Foi quando precisou voltar ao convívio social após dois anos em isolamento por causa da pandemia que Beca notou algo diferente. O que antes eram incômodos começou a causar sofrimento.

"Percebi que trabalhar com barulho me incomodava, que as interações me deixavam ansiosa. Tinha desacostumado e, na ressocialização, as coisas me incomodavam demais", conta.

Ela começou a conversar com o terapeuta sobre as novas percepções, já suspeitando que pudesse ser autismo. Na época, os dois estavam assistindo à série Atypical, cujo protagonista está no espectro autista.

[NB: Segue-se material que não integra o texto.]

import Literature.NumberTheory.Sieve.QuadraticRootsLevelGeometry
import HarnessLib

/-!
# The axis of an indefinite form: roots, the Cayley coordinate, and the Pell translation (`Δ > 0`)

Topic `Literature/NumberTheory/Sieve`, sixth file of the arithmetic trunk for the
Duke–Friedlander–Iwaniec / Tóth equidistribution theorems (`QuadraticRootsLevelForms.lean`, …,
`QuadraticRootsLevelGeometry.lean`), and the first one specific to Á. Tóth's positive-discriminant
case (IMRN 2000): the closed geodesics.  For an integral form `Q = [A, B, C]` with `A ≠ 0` and
`Δ = B² − 4AC > 0` the geodesic `S_Q = {A|z|² + B Re z + C = 0}` of `…LevelGeometry` joins the real
roots `θ± = (−B ± √Δ)/(2A)` of `Q(x, 1)`; in the **Cayley coordinate**
`c_Q(z) = (z − θ₊)/(z − θ₋)` it becomes the imaginary axis, and the automorph `U(x, y)` of a Pell
solution `x² − Δy² = 1` acts as the dilation `c ↦ (x − y√Δ)² c`, i.e. as the translation by
`2 log (x + y√Δ)` along the axis — the period of the closed geodesic.  Everything here is proved
(elementary algebra over `ℝ`/`ℂ`):

* `rootPlus/rootMinus` and the Vieta relations (`eval_rootPlus`, `two_mul_a_mul_rootPlus`, …);
* `cayley Q z`, **`herm_eq_mul_re_cayley`** (`herm Q z = A |z − θ₋|² Re c_Q(z)`), `cayley_im`
  (`Im c_Q(z) = (√Δ/A) Im z / |z − θ₋|²`), hence **`mem_geod_iff_re_cayley`**
  (`z ∈ S_Q ↔ Re c_Q(z) = 0`) and `cayley_im_pos` (`A > 0`: `c_Q` maps `ℍ` to `ℍ`);
* `pellUnit Q a = x + y√Δ`, `pellUnitInv Q a = x − y√Δ`, their product `1`, `1 < pellUnit` for the
  positive solutions;
* **`cayley_automorph_smul`**: `c_Q(U(x, y) • z) = (x − y√Δ)² · c_Q(z)` for `z ∈ ℍ` — the automorph
  translates along the axis (the factorisation `(pz + q) − θ(rz + s) = (x ∓ y√Δ)(z − θ)` at the two
  fixed points `θ = θ±`, `fixed_factor_plus/minus`).

## References

* Á. Tóth, *Roots of quadratic congruences*, IMRN 2000, no. 14, 719–739 (positive discriminant:
  sums over closed geodesics; cite-only in the store — the role of the closed geodesics is as
  described in [cite: Ngo2024, §1]). [cite: Toth2000, main theorem]
* W. Duke, J. B. Friedlander, H. Iwaniec, Ann. of Math. (2) 141 (1995), §2 p. 427 (the
  negative-discriminant model of the construction). [cite: DukeFriedlanderIwaniec1995, §2 p. 427]
* P. Sarnak, *Class numbers of indefinite binary quadratic forms*, J. Number Theory 15 (1982),
  229–247, §1 (indefinite forms ↔ closed geodesics of length `2 log ε`; classical background, not
  re-read here). [folklore]
-/

noncomputable section

namespace Literature.NumberTheory.Sieve

open scoped MatrixGroups UpperHalfPlane
open Literature.NumberTheory.QuadraticFields.Quadratic (BinQF)
open UpperHalfPlane

namespace RootForms

variable {Q : BinQF}

/-! ### The real roots of an indefinite form -/

/-- `√Δ` (as a real number; meaningful for `Δ ≥ 0`). [folklore] -/
def sqrtDisc (Q : BinQF) : ℝ := Real.sqrt Q.disc

/-- `(√Δ)² = Δ` for `Δ ≥ 0`. [folklore] -/
theorem sqrtDisc_sq (hΔ : 0 ≤ Q.disc) : sqrtDisc Q ^ 2 = Q.disc :=
  Real.sq_sqrt (by exact_mod_cast hΔ)

/-- `√Δ > 0` for `Δ > 0`. [folklore] -/
theorem sqrtDisc_pos (hΔ : 0 < Q.disc) : 0 < sqrtDisc Q :=
  Real.sqrt_pos.2 (by exact_mod_cast hΔ)

/-- `(√Δ)² = B² − 4AC` written out. [folklore] -/
theorem sqrtDisc_sq' (hΔ : 0 ≤ Q.disc) : sqrtDisc Q ^ 2 = (Q.b : ℝ) ^ 2 - 4 * Q.a * Q.c := by
  rw [sqrtDisc_sq hΔ, BinQF.disc]; push_cast; ring

/-- The root `θ₊ = (−B + √Δ)/(2A)` of `Q(x, 1)`. [cite: Toth2000, main theorem (endpoints of the closed geodesics; cf. Ngo2024 §1)] -/
def rootPlus (Q : BinQF) : ℝ := (-Q.b + sqrtDisc Q) / (2 * Q.a)

/-- The root `θ₋ = (−B − √Δ)/(2A)` of `Q(x, 1)`. [cite: Toth2000, main theorem (endpoints of the closed geodesics; cf. Ngo2024 §1)] -/
def rootMinus (Q : BinQF) : ℝ := (-Q.b - sqrtDisc Q) / (2 * Q.a)

/-- `2Aθ₊ = −B + √Δ`. [folklore] -/
theorem two_mul_a_mul_rootPlus (hA : Q.a ≠ 0) : 2 * Q.a * rootPlus Q = -Q.b + sqrtDisc Q := by
  have hA' : (Q.a : ℝ) ≠ 0 := by exact_mod_cast hA
  rw [rootPlus]; field_simp

/-- `2Aθ₋ = −B − √Δ`. [folklore] -/
theorem two_mul_a_mul_rootMinus (hA : Q.a ≠ 0) : 2 * Q.a * rootMinus Q = -Q.b - sqrtDisc Q := by
  have hA' : (Q.a : ℝ) ≠ 0 := by exact_mod_cast hA
  rw [rootMinus]; field_simp

/-- `Aθ₊² + Bθ₊ + C = 0`. [folklore] -/
theorem eval_rootPlus (hA : Q.a ≠ 0) (hΔ : 0 ≤ Q.disc) :
    Q.a * rootPlus Q ^ 2 + Q.b * rootPlus Q + Q.c = 0 := by
  have hA' : (Q.a : ℝ) ≠ 0 := by exact_mod_cast hA
  have h1 := two_mul_a_mul_rootPlus hA
  have h2 := sqrtDisc_sq' hΔ
  -- `4A(Aθ² + Bθ + C) = (2Aθ + B)² − Δ = (√Δ)² − Δ = 0`
  have h3 : 4 * (Q.a : ℝ) * (Q.a * rootPlus Q ^ 2 + Q.b * rootPlus Q + Q.c) = 0 := by
    linear_combination (2 * Q.a * rootPlus Q + Q.b + sqrtDisc Q) * h1 + h2
  have h4 : (4 * (Q.a : ℝ)) ≠ 0 := by positivity
  exact (mul_eq_zero.1 (by linear_combination h3)).resolve_left h4

/-- `Aθ₋² + Bθ₋ + C = 0`. [folklore] -/
theorem eval_rootMinus (hA : Q.a ≠ 0) (hΔ : 0 ≤ Q.disc) :
    Q.a * rootMinus Q ^ 2 + Q.b * rootMinus Q + Q.c = 0 := by
  have hA' : (Q.a : ℝ) ≠ 0 := by exact_mod_cast hA
  have h1 := two_mul_a_mul_rootMinus hA
  have h2 := sqrtDisc_sq' hΔ
  have h3 : 4 * (Q.a : ℝ) * (Q.a * rootMinus Q ^ 2 + Q.b * rootMinus Q + Q.c) = 0 := by
    linear_combination (2 * Q.a * rootMinus Q + Q.b - sqrtDisc Q) * h1 + h2
  have h4 : (4 * (Q.a : ℝ)) ≠ 0 := by positivity
  exact (mul_eq_zero.1 (by linear_combination h3)).resolve_left h4

/-- `θ₊ − θ₋ = √Δ/A`. [folklore] -/
theorem rootPlus_sub_rootMinus (hA : Q.a ≠ 0) : rootPlus Q - rootMinus Q = sqrtDisc Q / Q.a := by
  have hA' : (Q.a : ℝ) ≠ 0 := by exact_mod_cast hA
  rw [rootPlus, rootMinus]; field_simp; ring

/-- `θ₊ ≠ θ₋` for `Δ > 0`. [folklore] -/
theorem rootPlus_ne_rootMinus (hA : Q.a ≠ 0) (hΔ : 0 < Q.disc) : rootPlus Q ≠ rootMinus Q := by
  intro h
  have h1 := rootPlus_sub_rootMinus hA
  rw [h, sub_self] at h1
  have hA' : (Q.a : ℝ) ≠ 0 := by exact_mod_cast hA
  have := sqrtDisc_pos hΔ
  field_simp at h1
  linarith

/-! ### The Cayley coordinate -/

/-- The **Cayley coordinate** `c_Q(z) = (z − θ₊)/(z − θ₋)` sending `θ₊ ↦ 0`, `θ₋ ↦ ∞` and the
geodesic `S_Q` onto the imaginary axis. [folklore] -/
def cayley (Q : BinQF) (z : ℂ) : ℂ := (z - rootPlus Q) / (z - rootMinus Q)

/-- `z − θ ≠ 0` for a real `θ` and `Im z ≠ 0`. [folklore] -/
theorem sub_real_ne_zero {z : ℂ} (hz : z.im ≠ 0) (θ : ℝ) : z - (θ : ℂ) ≠ 0 := by
  intro h
  have := congrArg Complex.im h
  simp at this
  exact hz this

/-- `A(θ₊ + θ₋) = −B` (Vieta). [folklore] -/
theorem a_mul_root_sum (hA : Q.a ≠ 0) : (Q.a : ℝ) * (rootPlus Q + rootMinus Q) = -Q.b := by
  linear_combination (1 / 2 : ℝ) * two_mul_a_mul_rootPlus hA +
    (1 / 2 : ℝ) * two_mul_a_mul_rootMinus hA

/-- `Aθ₊θ₋ = C` (Vieta). [folklore] -/
theorem a_mul_root_prod (hA : Q.a ≠ 0) (hΔ : 0 ≤ Q.disc) :
    (Q.a : ℝ) * (rootPlus Q * rootMinus Q) = Q.c := by
  have h4 : 4 * (Q.a : ℝ) * (Q.a * (rootPlus Q * rootMinus Q)) = 4 * Q.a * Q.c := by
    linear_combination (2 * Q.a * rootMinus Q) * two_mul_a_mul_rootPlus hA +
      (-Q.b + sqrtDisc Q) * two_mul_a_mul_rootMinus hA - sqrtDisc_sq' hΔ
  have hA' : (4 * (Q.a : ℝ)) ≠ 0 := by
    have : (Q.a : ℝ) ≠ 0 := by exact_mod_cast hA
    positivity
  exact mul_left_cancel₀ hA' h4

/-- The real part of the Cayley coordinate. [folklore] -/
theorem cayley_re (z : ℂ) :
    (cayley Q z).re =
      ((z.re - rootPlus Q) * (z.re - rootMinus Q) + z.im * z.im) / Complex.normSq (z - rootMinus Q) := by
  rw [cayley, Complex.div_re]
  simp only [Complex.sub_re, Complex.sub_im, Complex.ofReal_re, Complex.ofReal_im, sub_zero]
  ring

/-- The imaginary part of the Cayley coordinate: `Im c_Q(z) = (θ₊ − θ₋) Im z / |z − θ₋|²`.
[folklore] -/
theorem cayley_im (z : ℂ) :
    (cayley Q z).im = (rootPlus Q - rootMinus Q) * z.im / Complex.normSq (z - rootMinus Q) := by
  rw [cayley, Complex.div_im]
  simp only [Complex.sub_re, Complex.sub_im, Complex.ofReal_re, Complex.ofReal_im, sub_zero]
  ring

"Tinha atributos [do personagem] que eu identificava em mim que eram menos visíveis para outras pessoas e perceptíveis para mim", comenta.

Por exemplo: Beca sempre vai aos mesmos restaurantes e visita os mesmos locais, pois já sabe como eles funcionam e é ter informações prévias que a deixa segura no ambiente. Do contrário, sente-se ansiosa.

Ela e o terapeuta foram maturando o tema nas sessões até a publicitária decidir consultar uma neuropsicóloga especializada em TEA (transtorno do espectro autista).

Diagnóstico, tabu e aceitação

"Foi um processo moroso", define Beca. Entre começar a falar sobre autismo e de fato ter coragem para ir atrás do diagnóstico, foram cerca de oito meses. Na investigação, há cerca de dois anos, ela fez um teste psicológico adaptado do teste para crianças.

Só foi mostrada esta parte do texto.